In his acclaimed book, Dr. Rejali sets forth an encyclopedic history of torture methods as well as a social science analysis, and an argument against torture.  Kenneth Roth, executive director of Human Rights Watch, called the book a “superb genealogy of modern torture.”  Roth added: “Rejali's indictment derives its power from thoughtful analysis and deep historical grounding. It is the best book on the subject that I have encountered. No one should debate the merits of torture without having read it.”

Dr. Rejali is a professor of political science at Reed College in Porland, Oregon.  He is also Iranian-American, and his first book focused on Iran: Torture and Modernity: Self, Society and State in Modern Iran.  In his forthcoming book, Approaches to Violence (Princeton, 2008), Dr. Rejali provides a manual for citizens to use in addressing issues of violence. 

To balance the demands of his dark studies, Dr. Rejali writes poetry, plays music, travels extensively, and surfs.

Prof. Rejali recently discussed torture in democracies on a visit to Seattle.

Robin Lindley:  You’re one of the foremost experts on torture today.  When you were a child in Iran were you concerned about torture and social justice?

Darius Rejali:  No.  I had a perfectly lovely childhood where I thought about the things kids think about.  It was only late in graduate school that I started writing on torture because of the work I was doing on Michel Foucault.  I wrote my first book, a combination of Foucault and Iran, on the subject of torture.  After that, people kept coming back to me because it turned out I was pretty good at two things: talking about really horrible things and not having it affect me very seriously.  The other part is I could think of interesting things to say about the stuff that I heard, and things others hadn’t thought about.  So those are two gifts. 

When I look back on my childhood and ask how did I get those two gifts, I think [it’s] storytelling—a very big part of the Middle East.  The other part is Iran’s particularly violent history.  If you grow up in Iran, you aren’t afraid of the dark as much.  You can talk about it.  You know torture happens all the time.  In that sense, my childhood was a typical Iranian childhood.  Two things—the capacity to look at the dark side and to come back with interesting stories to tell—are probably from my childhood. 

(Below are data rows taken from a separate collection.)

import Summits.Ventures.CertifiedManyBodySolver.Upper.StripCellWords

/-!
# The open Hubbard strip in column-major order, II′: the inter-cell Jordan–Wigner words of the DIAGONAL bonds

HONEST FRAMING: first certified bounds; not a superconductivity verdict; every number certified or
labelled float. NO NUMBER IS CLAIMED HERE (producer-free operator identities).

Venture `Ventures/CertifiedManyBodySolver` (sr-mbsolver), the `t′`-general strip-cell transport theorem (VAR item
V13), PART 2/5 (part 1: `Upper/StripCellsDiag.lean`). `Upper/StripCellWords.lean` computes the two halves of the
hopping word of the HORIZONTAL inter-cell bond `((c-1, y₀) of cell b) — ((0, y₀) of cell b+1)`. A DIAGONAL
inter-cell bond joins `(c-1, y₀)` of cell `b` to `(0, y₁)` of cell `b + 1` with `|y₀ − y₁| = 1`; in the column-major
Jordan–Wigner order its string covers the later rows `y₀ < y` of the last column of cell `b` and the earlier rows
`y < y₁` of the first column of cell `b + 1` — so its LEFT half depends on `y₀` only and is the SAME
`interLeftFamily hc y₀ …` as for the horizontal bond, and its RIGHT half depends on `y₁` only and is
`interRightFamily hc y₁ …`. This file records exactly that, for an arbitrary pair of rows `(y₀, y₁)`:

* `jwWordFamily_inter₂_left/_right` (forward hop), `jwWordFamily_inter₂_left'/_right'` (backward hop),
  `jwWordFamily_inter₂_eq_one` (trivial off the two cells);
* **`superOp_productOp_jwWordFamily_inter₂` / `_inter₂'`** — a two-row inter-cell word blocks to
  `onSite b (superSite L_{y₀}) * onSite b' (superSite R_{y₁})` on the cell chain.

At `y₁ = y₀` these are the lemmas of part II verbatim. Part 3 (`Upper/StripCellHamiltonianTTPrime.lean`) assembles
the blocked `t–t′` Hamiltonian. References: Essler et al. (2005) §12.3.4 eqs. (12.198)–(12.201) [EsslerEtAl2005];
LeBlanc et al., PRX 5 (2015) 041041, eq. (1) [LeBlancEtAl2015].
-/

noncomputable section

open Matrix Finset
open scoped ComplexOrder BigOperators Kronecker

namespace Summit.Ventures.CertifiedManyBodySolver.Upper

open Literature.MathematicalPhysics.QuantumLattice
open Literature.MathematicalPhysics.QuantumLattice.JordanWigner

/-! ### The two-row inter-cell hopping words -/

section InterWordsTwoRows

variable {C c W Q : ℕ}

/-- **The forward two-row inter-cell word on the left cell** (`b + 1 = b'`, bond
`((c-1, y₀) of b) → ((0, y₁) of b')`): restricted to cell `b`, the family of `A_x · F_x ⋯ F · B_y` is
`interLeftFamily hc y₀ (A F)` — it depends on the left row `y₀` only. -/
theorem jwWordFamily_inter₂_left (hc : 0 < c) {b b' : Fin C} (hbb' : (b : ℕ) + 1 = b') (y₀ y₁ : Fin W)
    (A B : Matrix (Fin 4) (Fin 4) ℂ) (f : Fin c ×ₗ Fin W) :
    jwWordFamily ((stripCells C c W).symm (b, toLex (⟨c - 1, by omega⟩, y₀)))
        ((stripCells C c W).symm (b', toLex (⟨0, hc⟩, y₁))) A B ((stripCells C c W).symm (b, f)) =
      interLeftFamily hc y₀ (A * siteParity) f := by
  have hb : b < b' := by rw [Fin.lt_def]; omega
  have hxy := stripCells_symm_lt_of_lt hb (toLex (⟨c - 1, by omega⟩, y₀)) (toLex ((⟨0, hc⟩ : Fin c), y₁))
  have hzy := stripCells_symm_lt_of_lt hb f (toLex ((⟨0, hc⟩ : Fin c), y₁))
  rw [jwWordFamily_apply_of_ne_right hzy.ne, stringFamily_self_left hxy, stringFamily_of_lt hxy]
  obtain ⟨⟨j, y⟩, rfl⟩ := toLex.surjective f
  unfold interLeftFamily
  simp only [stripCells_symm_eq_iff, stripCells_symm_le_iff, true_and, hzy, and_true, ofLex_toLex,
    toLex_inj, Prod.mk.injEq, Prod.Lex.toLex_le_toLex]
  by_cases hj : j = ⟨c - 1, by omega⟩
  · subst hj
    by_cases hy : y = y₀
    · subst hy; simp
    · have hy' : ¬ ((⟨c - 1, by omega⟩ : Fin c) < ⟨c - 1, by omega⟩) := lt_irrefl _
      simp only [hy, and_false, if_false, hy', false_or, true_and, if_true]
      by_cases hlt : y₀ < y
      · rw [if_pos hlt.le, if_pos hlt]
      · rw [if_neg hlt, if_neg]
        intro hle
        exact hlt (lt_of_le_of_ne hle (Ne.symm hy))
  · have hj' : ¬ ((⟨c - 1, by omega⟩ : Fin c) < j) := by
      rw [Fin.lt_def]; have := j.isLt; dsimp only; omega
    have hj'' : ¬ ((⟨c - 1, by omega⟩ : Fin c) = j) := fun h => hj h.symm
    simp only [hj, false_and, if_false, hj', hj'', false_or]

/-- **The forward two-row inter-cell word on the right cell**: restricted to cell `b'`, the family is
`interRightFamily hc y₁ B` — it depends on the right row `y₁` only. -/
theorem jwWordFamily_inter₂_right (hc : 0 < c) {b b' : Fin C} (hbb' : (b : ℕ) + 1 = b') (y₀ y₁ : Fin W)
    (A B : Matrix (Fin 4) (Fin 4) ℂ) (f : Fin c ×ₗ Fin W) :
    jwWordFamily ((stripCells C c W).symm (b, toLex (⟨c - 1, by omega⟩, y₀)))
        ((stripCells C c W).symm (b', toLex (⟨0, hc⟩, y₁))) A B ((stripCells C c W).symm (b', f)) =
      interRightFamily hc y₁ B f := by
  have hb : b < b' := by rw [Fin.lt_def]; omega
  have hxy := stripCells_symm_lt_of_lt hb (toLex (⟨c - 1, by omega⟩, y₀)) (toLex ((⟨0, hc⟩ : Fin c), y₁))
  have hxz := stripCells_symm_lt_of_lt hb (toLex (⟨c - 1, by omega⟩, y₀)) f
  rw [jwWordFamily_apply_of_ne_left hxz.ne', stringFamily_self_right hxy, Matrix.one_mul,
    stringFamily_of_lt hxy]
  obtain ⟨⟨j, y⟩, rfl⟩ := toLex.surjective f
  unfold interRightFamily
  simp only [stripCells_symm_eq_iff, stripCells_symm_lt_iff, true_and, hxz.le, ofLex_toLex, toLex_inj,
    Prod.mk.injEq, Prod.Lex.toLex_lt_toLex]
  by_cases hj : j = ⟨0, hc⟩
  · subst hj
    by_cases hy : y = y₁
    · subst hy; simp
    · have hy' : ¬ ((⟨0, hc⟩ : Fin c) < ⟨0, hc⟩) := lt_irrefl _
      simp only [hy, and_false, if_false, hy', false_or, true_and, if_true]
      exact if_congr Iff.rfl rfl rfl
  · have hj' : ¬ (j < (⟨0, hc⟩ : Fin c)) := by rw [Fin.lt_def]; simp
    simp only [hj, false_and, if_false, hj', false_or]

/-- **The backward two-row inter-cell word on the left cell** (bond `((0, y₁) of b') → ((c-1, y₀) of b)`):
restricted to cell `b`, the family of `A_y · F_y ⋯ F_x · B_x` is `interLeftFamily hc y₀ (F B)`. -/
theorem jwWordFamily_inter₂_left' (hc : 0 < c) {b b' : Fin C} (hbb' : (b : ℕ) + 1 = b') (y₀ y₁ : Fin W)
    (A B : Matrix (Fin 4) (Fin 4) ℂ) (f : Fin c ×ₗ Fin W) :
    jwWordFamily ((stripCells C c W).symm (b', toLex (⟨0, hc⟩, y₁)))
        ((stripCells C c W).symm (b, toLex (⟨c - 1, by omega⟩, y₀))) A B ((stripCells C c W).symm (b, f)) =
      interLeftFamily hc y₀ (siteParity * B) f := by
  have hb : b < b' := by rw [Fin.lt_def]; omega
  have hxy := stripCells_symm_lt_of_lt hb (toLex (⟨c - 1, by omega⟩, y₀)) (toLex ((⟨0, hc⟩ : Fin c), y₁))
  have hzy := stripCells_symm_lt_of_lt hb f (toLex ((⟨0, hc⟩ : Fin c), y₁))
  rw [jwWordFamily_apply_of_ne_left hzy.ne, stringFamily_comm, stringFamily_self_left hxy,
    stringFamily_of_lt' hxy]
  obtain ⟨⟨j, y⟩, rfl⟩ := toLex.surjective f
  unfold interLeftFamily
  simp only [stripCells_symm_eq_iff, stripCells_symm_le_iff, true_and, hzy, and_true, ofLex_toLex,
    toLex_inj, Prod.mk.injEq, Prod.Lex.toLex_le_toLex]
  by_cases hj : j = ⟨c - 1, by omega⟩
  · subst hj
    by_cases hy : y = y₀
    · subst hy; simp
    · have hy' : ¬ ((⟨c - 1, by omega⟩ : Fin c) < ⟨c - 1, by omega⟩) := lt_irrefl _
      simp only [hy, and_false, if_false, hy', false_or, true_and, if_true]
      by_cases hlt : y₀ < y
      · rw [if_pos hlt.le, if_pos hlt]
      · rw [if_neg hlt, if_neg]
        intro hle
        exact hlt (lt_of_le_of_ne hle (Ne.symm hy))
  · have hj' : ¬ ((⟨c - 1, by omega⟩ : Fin c) < j) := by
      rw [Fin.lt_def]; have := j.isLt; dsimp only; omega
    have hj'' : ¬ ((⟨c - 1, by omega⟩ : Fin c) = j) := fun h => hj h.symm
    simp only [hj, false_and, if_false, hj', hj'', false_or]

/-- **The backward two-row inter-cell word on the right cell**: restricted to cell `b'`, the family is
`interRightFamily hc y₁ A`. -/
theorem jwWordFamily_inter₂_right' (hc : 0 < c) {b b' : Fin C} (hbb' : (b : ℕ) + 1 = b') (y₀ y₁ : Fin W)
    (A B : Matrix (Fin 4) (Fin 4) ℂ) (f : Fin c ×ₗ Fin W) :
    jwWordFamily ((stripCells C c W).symm (b', toLex (⟨0, hc⟩, y₁)))
        ((stripCells C c W).symm (b, toLex (⟨c - 1, by omega⟩, y₀))) A B ((stripCells C c W).symm (b', f)) =
      interRightFamily hc y₁ A f := by
  have hb : b < b' := by rw [Fin.lt_def]; omega
  have hxy := stripCells_symm_lt_of_lt hb (toLex (⟨c - 1, by omega⟩, y₀)) (toLex ((⟨0, hc⟩ : Fin c), y₁))
  have hxz := stripCells_symm_lt_of_lt hb (toLex (⟨c - 1, by omega⟩, y₀)) f
  rw [jwWordFamily_apply_of_ne_right hxz.ne', stringFamily_comm, stringFamily_self_right hxy,
    Matrix.mul_one, stringFamily_of_lt' hxy]
  obtain ⟨⟨j, y⟩, rfl⟩ := toLex.surjective f
  unfold interRightFamily
  simp only [stripCells_symm_eq_iff, stripCells_symm_lt_iff, true_and, hxz.le, ofLex_toLex, toLex_inj,
    Prod.mk.injEq, Prod.Lex.toLex_lt_toLex]
  by_cases hj : j = ⟨0, hc⟩
  · subst hj
    by_cases hy : y = y₁
    · subst hy; simp
    · have hy' : ¬ ((⟨0, hc⟩ : Fin c) < ⟨0, hc⟩) := lt_irrefl _
      simp only [hy, and_false, if_false, hy', false_or, true_and, if_true]
      exact if_congr Iff.rfl rfl rfl
  · have hj' : ¬ (j < (⟨0, hc⟩ : Fin c)) := by rw [Fin.lt_def]; simp
    simp only [hj, false_and, if_false, hj', false_or]

/-- A two-row inter-cell word is trivial off the two cells it joins. -/
theorem jwWordFamily_inter₂_eq_one (hc : 0 < c) {b b' : Fin C} (hbb' : (b : ℕ) + 1 = b') (y₀ y₁ : Fin W)
    (A B : Matrix (Fin 4) (Fin 4) ℂ) {z : Fin (C * c) ×ₗ Fin W} (hz : (stripCells C c W z).1 ≠ b)
    (hz' : (stripCells C c W z).1 ≠ b') :
    jwWordFamily ((stripCells C c W).symm (b, toLex (⟨c - 1, by omega⟩, y₀)))
        ((stripCells C c W).symm (b', toLex (⟨0, hc⟩, y₁))) A B z = 1 ∧
      jwWordFamily ((stripCells C c W).symm (b', toLex (⟨0, hc⟩, y₁)))
        ((stripCells C c W).symm (b, toLex (⟨c - 1, by omega⟩, y₀))) A B z = 1 := by
  have hb : b < b' := by rw [Fin.lt_def]; omega
  have hxy := stripCells_symm_lt_of_lt hb (toLex (⟨c - 1, by omega⟩, y₀)) (toLex ((⟨0, hc⟩ : Fin c), y₁))
  have hzx : z ≠ (stripCells C c W).symm (b, toLex (⟨c - 1, by omega⟩, y₀)) := by
    rintro rfl; exact hz (by rw [Equiv.apply_symm_apply])
  have hzy : z ≠ (stripCells C c W).symm (b', toLex (⟨0, hc⟩, y₁)) := by
    rintro rfl; exact hz' (by rw [Equiv.apply_symm_apply])
  have hstr : stringFamily ((stripCells C c W).symm (b, toLex (⟨c - 1, by omega⟩, y₀)))
      ((stripCells C c W).symm (b', toLex (⟨0, hc⟩, y₁))) z = 1 := by
    rw [stringFamily_of_lt hxy, if_neg]
    rintro ⟨h₁, h₂⟩
    rcases stripCells_fst_of_between hbb' _ _ h₁ h₂.le with h | h
    · exact hz h
    · exact hz' h
  constructor
  · rw [jwWordFamily_apply_of_ne_right hzy, if_neg hzx, hstr]
  · rw [jwWordFamily_apply_of_ne_right hzx, if_neg hzy, stringFamily_comm, hstr]

/-- **Blocking the forward two-row inter-cell word**: `superOp (A_x · F ⋯ F · B_y) = (L)_b (R)_{b'}` with
`L = superSite (⨂ interLeftFamily y₀ (A F))`, `R = superSite (⨂ interRightFamily y₁ B)`. -/
theorem superOp_productOp_jwWordFamily_inter₂ (hc : 0 < c) (κ : TensorIndex (Fin c ×ₗ Fin W) 4 ≃ Fin Q)
    {b b' : Fin C} (hbb' : (b : ℕ) + 1 = b') (y₀ y₁ : Fin W) (A B : Matrix (Fin 4) (Fin 4) ℂ) :
    superOp (stripCells C c W) κ (productOp (jwWordFamily
        ((stripCells C c W).symm (b, toLex (⟨c - 1, by omega⟩, y₀)))
        ((stripCells C c W).symm (b', toLex (⟨0, hc⟩, y₁))) A B)) =
      onSite b (superSite κ (productOp (interLeftFamily hc y₀ (A * siteParity)))) *
        onSite b' (superSite κ (productOp (interRightFamily hc y₁ B))) := by
  have hne : b ≠ b' := fun h => by rw [Fin.ext_iff] at h; omega
  rw [superOp_productOp_of_support₂ (stripCells C c W) κ _ hne
    (fun z hz hz' => (jwWordFamily_inter₂_eq_one hc hbb' y₀ y₁ A B hz hz').1)]
  simp only [jwWordFamily_inter₂_left hc hbb', jwWordFamily_inter₂_right hc hbb']

/-- **Blocking the backward two-row inter-cell word**: `superOp (A_y · F ⋯ F · B_x) = (L')_b (R')_{b'}` with
`L' = superSite (⨂ interLeftFamily y₀ (F B))`, `R' = superSite (⨂ interRightFamily y₁ A)`. -/
theorem superOp_productOp_jwWordFamily_inter₂' (hc : 0 < c) (κ : TensorIndex (Fin c ×ₗ Fin W) 4 ≃ Fin Q)
    {b b' : Fin C} (hbb' : (b : ℕ) + 1 = b') (y₀ y₁ : Fin W) (A B : Matrix (Fin 4) (Fin 4) ℂ) :
    superOp (stripCells C c W) κ (productOp (jwWordFamily
        ((stripCells C c W).symm (b', toLex (⟨0, hc⟩, y₁)))
        ((stripCells C c W).symm (b, toLex (⟨c - 1, by omega⟩, y₀))) A B)) =
      onSite b (superSite κ (productOp (interLeftFamily hc y₀ (siteParity * B)))) *
        onSite b' (superSite κ (productOp (interRightFamily hc y₁ A))) := by
  have hne : b ≠ b' := fun h => by rw [Fin.ext_iff] at h; omega
  rw [superOp_productOp_of_support₂ (stripCells C c W) κ _ hne
    (fun z hz hz' => (jwWordFamily_inter₂_eq_one hc hbb' y₀ y₁ A B hz hz').2)]
  simp only [jwWordFamily_inter₂_left' hc hbb', jwWordFamily_inter₂_right' hc hbb']

end InterWordsTwoRows

end Summit.Ventures.CertifiedManyBodySolver.Upper

end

RL:   You mention your great-grandfather’s use of torture in the book.  Did you know about that as a child?

DR:  Yes.  I came from a privileged background, [with] relatives whose backgrounds were not very pretty.  As I got to know their histories, I became less interested in whether they were good or bad people, and more interested in why they did what they did because, on the surface, it looked irrational.   You might say the sociologist in me [emerged] as a child trying to understand family history, why they made the decisions they did, and why they’re not worth repeating.

My great grandfather was a prince and wanted to be feared, so he wasn’t afraid to torture and kill people who he thought were terrorists and anarchists.  His enemies all said his values [were not] worth it because he defended them using barbaric methods.  And nobody really misses him.  So I tell Americans don’t make the same mistake of my great-grandfather—don’t defend the values you have using barbaric methods because nobody will miss you either.  

RL:   And you had a great-grandmother who survived the siege of Atlanta during the Civil War?

DR:  Yes.  I actually learned about my American family later in life.  It was peculiar growing up in Iran.  My mother would serve black-eyed peas, and I’d ask, what is this?  She just needed a little connection to her past.  She grew up in the North, but her father was a Georgian.  One of the reasons I talk about my great-grandmother is to remind people that we’ve had both war and torture on American soil.  It’s worth remembering now because we’ve lived in a period of relative prosperity and safety in America, and people forget that [violence] can happen anywhere. 

RL:   And your great-grandmother confronted Gen. Sherman for reparations?

DR:  So the legend goes.  Both sides of my family are matriarchies.  The women are the strong edges of the family, and keep it together through all the changes.

RL:   You’ve mentioned the high degree of suspicion in the Iran when you grew up.  Did you find that in your own life with your friends?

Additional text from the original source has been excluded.